/-!
# `BalabanImbrieJaffe1984to88.BIJ88NeumannCubePartitionTorus` — T. Bałaban, *Regularity and decay of lattice Green's functions*, Commun.
Math. Phys. **89** (1983) 571–597 [Balaban1983RegularityDecay] (= [6] of [BalabanImbrieJaffe1988]), Sect. 2 ¶1 p. 575 [PDF 5]:
**THE CUBES `□_j` AND THE PARTITION OF UNITY `{h_j}`, `Σ_j h_j² = 1`, CONSTRUCTED ON THE TORUS OF RECORD `T^{(j)}` of the abelian Higgs
model** (carrier `Balaban1983to89.Site P j`), instantiating gen 25's localization datum of `BIJ88NeumannRandomWalkTorus` for the torus
Neumann propagators `G_k(Ω,u)` BY [6]'S OWN `M`-CUBE PARTITION, discharging every combinatorial input of its (2.12)/(2.13) (the
multiplicity `2^d`, the label adjacency of degree `3^d`, the *"obvious fact"* of p. 577, `|h_j| ≤ 1`), and p. 577 *"R is a small
operator in reasonable norms because |∂^ηh_j| ≤ O(M^{−1})"* AT THE LEVEL OF THE COMMUTATOR KERNEL `K_j`.

statement-level skeleton of published theorems with citation tags; proofs where landed; nothing here is a claim about the Yang–Mills mass gap

PDF held: `paper:balaban1983-cmp89-regularity-decay` (journal page = PDF page + 570), p. 575–578 [PDF 5–8] (text layer re-read this
session: `lit read paper:balaban1983-cmp89-regularity-decay --pages 5-8`, hits p0005 L13 *"partition of unity"*, p0007 L2 *"small
operator"*, L14 *"obvious fact"*; the displays of p. 575–576 as transcribed from the page images in gen 25's header).

CITATION HEADER (lean-in-tree rule).  Part of the lit-balaban TYPED SKELETON (HOME `run/shared/lean/pub/lit-balaban/`), PHASE-2 proof
seat p31 gen 26 (unit `lit-balaban-p31-g26`; TAKING #1 line HOME/STATUS.md 2026-08-23T23:18:14Z, free-target protocol G.5-34(d); r01
and r18 NO OBJECTION 23:20Z/23:22Z).  WHAT IS REPRODUCED: rows **B4.Def§2** (§2 ¶1: cubes `□_j`, partition `h_j`), **B4.Eq2.2**,
**B4.Eq2.10** ((2.10)–(2.11)), **B4.Eq2.12** ((2.12)–(2.13)) of `HOME/lit-balaban-r01/ROWS-B4.md` (owner r01; heads proved on the B4
carrier — `B4PartitionUnity22.hCube` is the `ℤ^d` construction, `B4RegionCubeCarrier`, `B4Eq213ConcreteWalk`, …; THIS = the model
instance on the BIJ torus `T^{(j)}`, cells only) and the cell *"straightforward application of the random walk expansion of [6]"* of rows
**C2.Eq2.30/C2.Eq2.31** and the `G_k(Ω,u)` half of **C2.Claim@265** of `HOME/lit-balaban-r18/ROWS-C2.md` (owner r18; heads unchanged;
this file retires the scope word *"the smooth M-cube one of [6] p.575 still not constructed"* of the v2.118 cell).  Kind: definitions with
bodies + theorems; NO `Prop`-valued fact introduced (`CubeSize` is a hypothesis package on the integer parameters, inhabited by
`CubeSize.pow`).  USED BY NAME, never restated: p35's `B1TorusCubeCover` (the same construction on the (Higgs)₂,₃ carrier — its
carrier-free one-dimensional lemmas `per3`, `per3_eval`, `per3_hprof_eq_single`, `per3_hprof_mem_Icc`, `sum_per3_hprof_sq`,
`val_intCast_eq`, `hprof_zero_of_one_le`), r01's `B4PartitionUnity22` (`hprof` = an explicit member of the printed class, `hprof_eq_one`,
`hprof_eq_zero`, `contDiff_hprof`, `hasCompactSupport_hprof`, `D1`, `abs_sub_le_D1`), p27's `BIJ85BlockKPoincare.val_blkIter`, gen 15/25's
`nOp`, `gBox`, `IsBlockUnion`, `IsWindow`, `IsLocalization`, `aLet`, `kLet`, `bLet`, `piece`, `gZero`, `rOp`, `kLet_apply`,
`letters_mul_eq_zero_of_far`, `norm_rOp_le`, `hasSum_gZero_mul_pow`, `hasSum_piece_of_inputs`.

THE PRINTED TEXT (verbatim, p. 575 [PDF 5]).  *"We have assumed that Ω^{(k)} is a sum of large blocks, i.e. blocks of the size M on the
unit lattice, thus Ω is a sum of the corresponding large blocks of the size M on η-lattice T_η. For each j ∈ Z^d, let us define the set
□_j = Ω ∩ {a sum of large blocks for which the point Mj is one of the vertices}. Let us observe that if the point Mj is not a boundary point
of Ω, then □_j is a cube of the size 2M and with center in Mj. For Mj lying on the boundary the set □_j is a sum of several (≦ 2^d) large
blocks. Next let us define a partition of unity {h_j}_{j∈Z^d} on T_η. For each j ∈ Z^d, we take h_j(x) = Π_{μ=1}^d h_{j_μ}(x_μ), and
functions h_j(x), j ∈ Z, of one real variable x are defined as h_j(x) = h(x/M − j), h ∈ C₀^∞(]−⅔, ⅔[), h(x) = 1 for x ∈ [−⅓, ⅓], and it
is chosen in such a way that Σ_{j∈Z} h_j² = 1."*  p. 577 [PDF 7]: *"In the sequel we will see that R is a small operator in reasonable
norms because |∂^ηh_j| ≦ O(M^{−1}), |Δ^ηh_j| ≦ O(M^{−2}), so we have the representations G_k(Ω, A) = G₀(I − R)^{−1} = Σ_{n=0}^∞ G₀Rⁿ.
(2.12) … Let us consider a space of paths ω, each path is a sequence of points ω = {ω₀, ω₁, …, ω_n}, ω_i ∈ Z^d, satisfying the following
condition: the points ω_i, ω_{i+1} are vertices of a unit cube of the lattice. It can be formulated also that ω_{i+1} is of the form
ω_{i+1} = ω_i + Σ_μ ε_μe_μ, where ε_μ is one of the numbers −1, 0, 1. … (2.13) and this representation follows from (2.12) and the
obvious fact that G_k(□_j)h_jK_{j′}G_k(□_{j′}) = 0 if |j − j′| = max_μ|j_μ − j′_μ| > 1."*  p. 578 [PDF 8]: *"If any of the points x, x′
belongs to supp h_j, then both belong to □_j … Of course the first situation occurs for at most 2^d cubes □_j"*; (2.19): *"Here □̃_j denotes
a cube with center Mj and size equal to 2M."*

THE TYPING (torus of record `T^{(j)}`, `|T^{(j)}| = 2L^{m+K−j}` sites per direction; block level `k`, standing range `j + k ≤ m + K`).
* SIZES (§1): the print's large blocks are the `k`-blocks (`L^k` fine sites); the cube half-side is `M = L^k·M₀` fine sites (`half`), `M₀` =
  the print's `M` counted in large blocks; `N = |T^{(j)}|/M` cubes per direction (`nLab`), labels `i ∈ Π_μ ℤ/Nℤ` (`Lab`).  The SIZE
  HYPOTHESES `CubeSize P j k M₀` (a `Prop`-structure on the integer parameters, not a fact): `M ∣ |T^{(j)}|`, `N ≥ 2`, `M₀ ≥ 3`;
  inhabited by `M₀ = L^q`, `j + k + q ≤ m + K`, `L^q ≥ 3` (`CubeSize.pow`).  `M₀ ≥ 3` gives `⅝M + L^k ≤ M`, so that every bond and every
  `k`-block touching `supp h_i` stays inside the window `□_i` (the torus form of the reason printed for (2.6)).
* GEOMETRY (§2): centres `Mi` (`ctr`), the coordinatewise cores `Near r i = {|x − Mi| ≤ r}` and the windows `□_i = {Mi − M ≤ x_μ < Mi + M}`
  (`InCube`, `cube` — *"a cube with center Mj and size equal to 2M"*; on the torus every cube is an interior cube; the print's
  `□_j = Ω ∩ □̃_j` for a region `Ω` is the `Ω ∩ cube i` of §5).
* PROFILES (§4): `hT i x = Π_μ h_per(x_μ/M − i_μ)`, `h_per` = p35's three-term `N`-periodisation `per3 hprof N` of r01's profile `h`.
  RADII versus THE PRINT (r01's request, zero weight): r01's `hprof` is an explicit member of the printed class — `h = 1` on `[−⅜, ⅜] ⊇
  [−⅓, ⅓]` and `supp h ⊆ [−⅝, ⅝] ⊂ ]−⅔, ⅔[` (`B4PartitionUnity22.hprof_eq_one`/`hprof_eq_zero`), so on the torus `h_i = 1` on the core
  `{|x − Mi| ≤ ⅜M}` (⊇ the printed `⅓M`-core) and `supp h_i ⊆ {|x − Mi| ≤ ⅝M}` (inside the printed `⅔M`); the integer radii used below are
  `⌊5M/8⌋` and `r` with `8r ≤ 3M`.

WHAT IS PROVED (0 `sorry`, standard axioms; definitions with bodies `half`, `nLab`, `Lab`, `ctr`, `Near`, `InCube`, `cube`, `hT`, `LabAdj`
and the `Prop`-structure `CubeSize`).
* §1 `half_pos`, `nLab_mul_half`, `three_pow_le_half`, `CubeSize.pos_half`, `CubeSize.two_mul_half_le` (a cube does not wrap),
  `CubeSize.pow_dvd`, **`CubeSize.pow`** (non-vacuity).
* §2 `mem_cube`, `near_mono`, `inCube_of_near`, `near_half_of_inCube`, `near_shift`, `near_unshift`, `near_of_blkIter_eq` (the `k`-block of
  a site within `r` of `Mi` is within `r + L^k − 1`), `ctr_nonneg`, `ctr_add_half_le`, **`isBlockUnion_cube`** (*"a sum of large blocks"*:
  `□_i` is a union of `k`-blocks — gen 15's `IsBlockUnion`).
* §3 **`card_filter_inCube_le`** (*"at most 2^d cubes □_j"*: a site lies in at most `2^d` windows), `card_filter_near_le`,
  `card_filter_mem_inter_cube_le` (the multiplicity `m₀ = 2^d` of gen 25's `norm_rOp_le`/`hasSum_piece_of_inputs`).
* §4 `hT_nonneg`, `hT_le_one`, **`abs_hT_le_one`** (`|h_i| ≤ 1`), **`sum_hT_sq`** (*"Σ_j h_j² = 1"* EXACTLY at every site of `T^{(j)}`),
  **`near_of_hT_ne_zero`** (`supp h_i ⊆ {|x − Mi| ≤ ⅝M}`), **`hT_eq_one_of_near`** (`h_i = 1` on `{|x − Mi| ≤ r}`, `8r ≤ 3M`).
* §5 **`isWindow_cube`** (`□_i` IS a window of `h_i`, gen 25's `IsWindow`: both ends of every bond touching `supp h_i` and every `k`-block
  meeting `supp h_i` lie in `□_i`) and **`isLocalization_cubes`**: `IsLocalization k Ω (fun i => Ω ∩ □_i) hT` FOR EVERY `k`-BLOCK UNION
  `Ω ⊆ T^{(j)}` — gen 25's datum INHABITED by [6]'s partition with `Q_i = Ω ∩ □_i` verbatim; hence ALL of gen 25's identities ((2.2), (2.6),
  (2.9)–(2.12), the `K_i` kernel, the p. 265 gauge covariance) hold for it BY NAME.
* §6 `LabAdj` (*"ε_μ is one of the numbers −1, 0, 1"*: cyclic adjacency `|i − l|_∞ ≤ 1`), **`card_filter_labAdj_le`** (`≤ 3^d` neighbours),
  **`labAdj_of_near_near`** (a site within `r` of `Mi` and `r′` of `Ml`, `r + r′ < 2M` ⇒ adjacent), `hT_eq_zero_of_not_labAdj` (disjoint
  supports), `far_of_not_labAdj` (not coupled by bonds or `k`-blocks), **`letters_mul_eq_zero_of_not_labAdj`** — THE *"OBVIOUS FACT"*
  `a_ib_l = 0 = b_ib_l` for `|i − l|_∞ > 1`, for every `U(1)` field and every family of regions `Q_i`.
* §7 `abs_per3_hprof_sub_le` (`h_per` is `3·sup|h′|`-Lipschitz), `per3_hprof_add_period` (the seam), `abs_per3_dir_sub_le` (one direction,
  cyclic distance), **`abs_hT_sub_le`**: `|h_i(x) − h_i(y)| ≤ 3·sup|h′|·|x − y|_T/M` in `Setup`'s `ℓ¹` torus distance `Site.tdist` — the torus
  form of *"|∂^ηh_j| ≦ O(M^{−1})"*; `tdist_le_of_nOp_ne_zero` (`H_Q(u)(x,y) ≠ 0 ⇒ |x − y|_T ≤ dL^k`); **`norm_kLet_apply_le`**:
  `‖K_i(x,y)‖ ≤ (3d·sup|h′|/M₀)·‖H_{Q_i}(u)(x,y)‖` and **`norm_kLet_le`**: `‖K_i‖ ≤ (3d·sup|h′|/M₀)·‖H_{Q_i}(u)‖` (`ℓ^∞`-operator norm);
  the SUPPORT of `K_i`: `kLet_apply_eq_zero_of_not_near_left/right` (rows and columns within `⅝M + L^k` of `Mi`, deep inside `□_i`),
  `kLet_apply_eq_zero_of_near_core` (zero rows on the core `{|x − Mi| ≤ r}`, `8(r + L^k) ≤ 3M`): `K_i` lives in the annulus.
* §8 ASSEMBLY: **`norm_rOp_cubes_le`** (`‖R‖ ≤ 2^dβ` given `‖K_iG_k(Ω∩□_i,u)‖ ≤ β` — uniformly in the volume),
  **`hasSum_gZero_mul_pow_cubes`** ((2.12) `G_k(Ω,u) = Σ_n G₀Rⁿ` given `2^dβ < 1`) and **`hasSum_piece_cubes`** ((2.13) `G_k(Ω,u) =
  Σ_ω a_{ω₀}b_{ω₁}⋯b_{ω_n}` over all walks for [6]'s own cubes, for EVERY `U(1)` field `u` and every `k`-block union `Ω`, GIVEN EXACTLY the
  two printed analytic inputs `‖G_k(Ω∩□_i,u)‖ ≤ α` (Lemma 2.1) and `‖K_iG_k(Ω∩□_i,u)‖ ≤ β` (*"≦ c₂O(1)M^{−1}"*) with `3^dβ < 1`, `2^dβ < 1` —
  every other hypothesis of gen 25's `hasSum_piece_of_inputs` discharged by the construction).
HONEST SCOPE.  (i) No letter bound is proved: `α`, `β` stay hypotheses (Lemma 2.1 (2.15), Lemma 2.2, the `L^p` chain (2.18)–(2.22) and
the decay (2.30)/(2.31) are not touched; the commutator bound of §7 is relative to `‖H_{Q_i}(u)‖`, the printed `‖K_jG_k(□_j)h_j‖ ≤
c₂O(1)M^{−1}` needs Lemma 2.1's control of `D G` in addition).  (ii) [6]'s modified cube fields `Ã_j` and cut-offs `θ_j` are not modelled
([BalabanImbrieJaffe1988] (2.27) uses `u` itself in every `G_k(□_α,u)`; gen 25's reading).  (iii) The cube half-side is `L^kM₀` with
`M₀ ≥ 3` dividing the torus side (`CubeSize`); the Lipschitz constant is `3·sup|h′|` (three translates; the print's `O(M^{−1})`).  (iv) The
`ℓ¹` torus distance of `Setup` is used (the print's `|·|` is `ℓ^∞`; immaterial for `O(M^{−1})`).  Imports: gen 25 `BIJ88NeumannRandomWalkTorus`,
p27 `BIJ85BlockKPoincare` (`val_blkIter`), p35 `Balaban1983to89.B1TorusCubeCover` (one-dimensional periodisation lemmas; brings r01's
`B4PartitionUnity22`).  Literature + Mathlib only.  Unit `lit-balaban-p31` (literature-prover-lit-balaban-p31-g26-0), 2026-08-23.
NOT summit progress.
-/

open scoped BigOperators Matrix ComplexConjugate
open Finset Matrix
--------------------------------------------------
■ **Required work**
Each line from the material above that mentions the word "norms" needs to be copied.

■ **Solution for this problem**
operator in reasonable norms because |∂^ηh_j| ≤ O(M^{−1})"* AT THE LEVEL OF THE COMMUTATOR KERNEL `K_j`.
norms because |∂^ηh_j| ≦ O(M^{−1}), |Δ^ηh_j| ≦ O(M^{−2}), so we have the representations G_k(Ω, A) = G₀(I − R)^{−1} = Σ_{n=0}^∞ G₀Rⁿ.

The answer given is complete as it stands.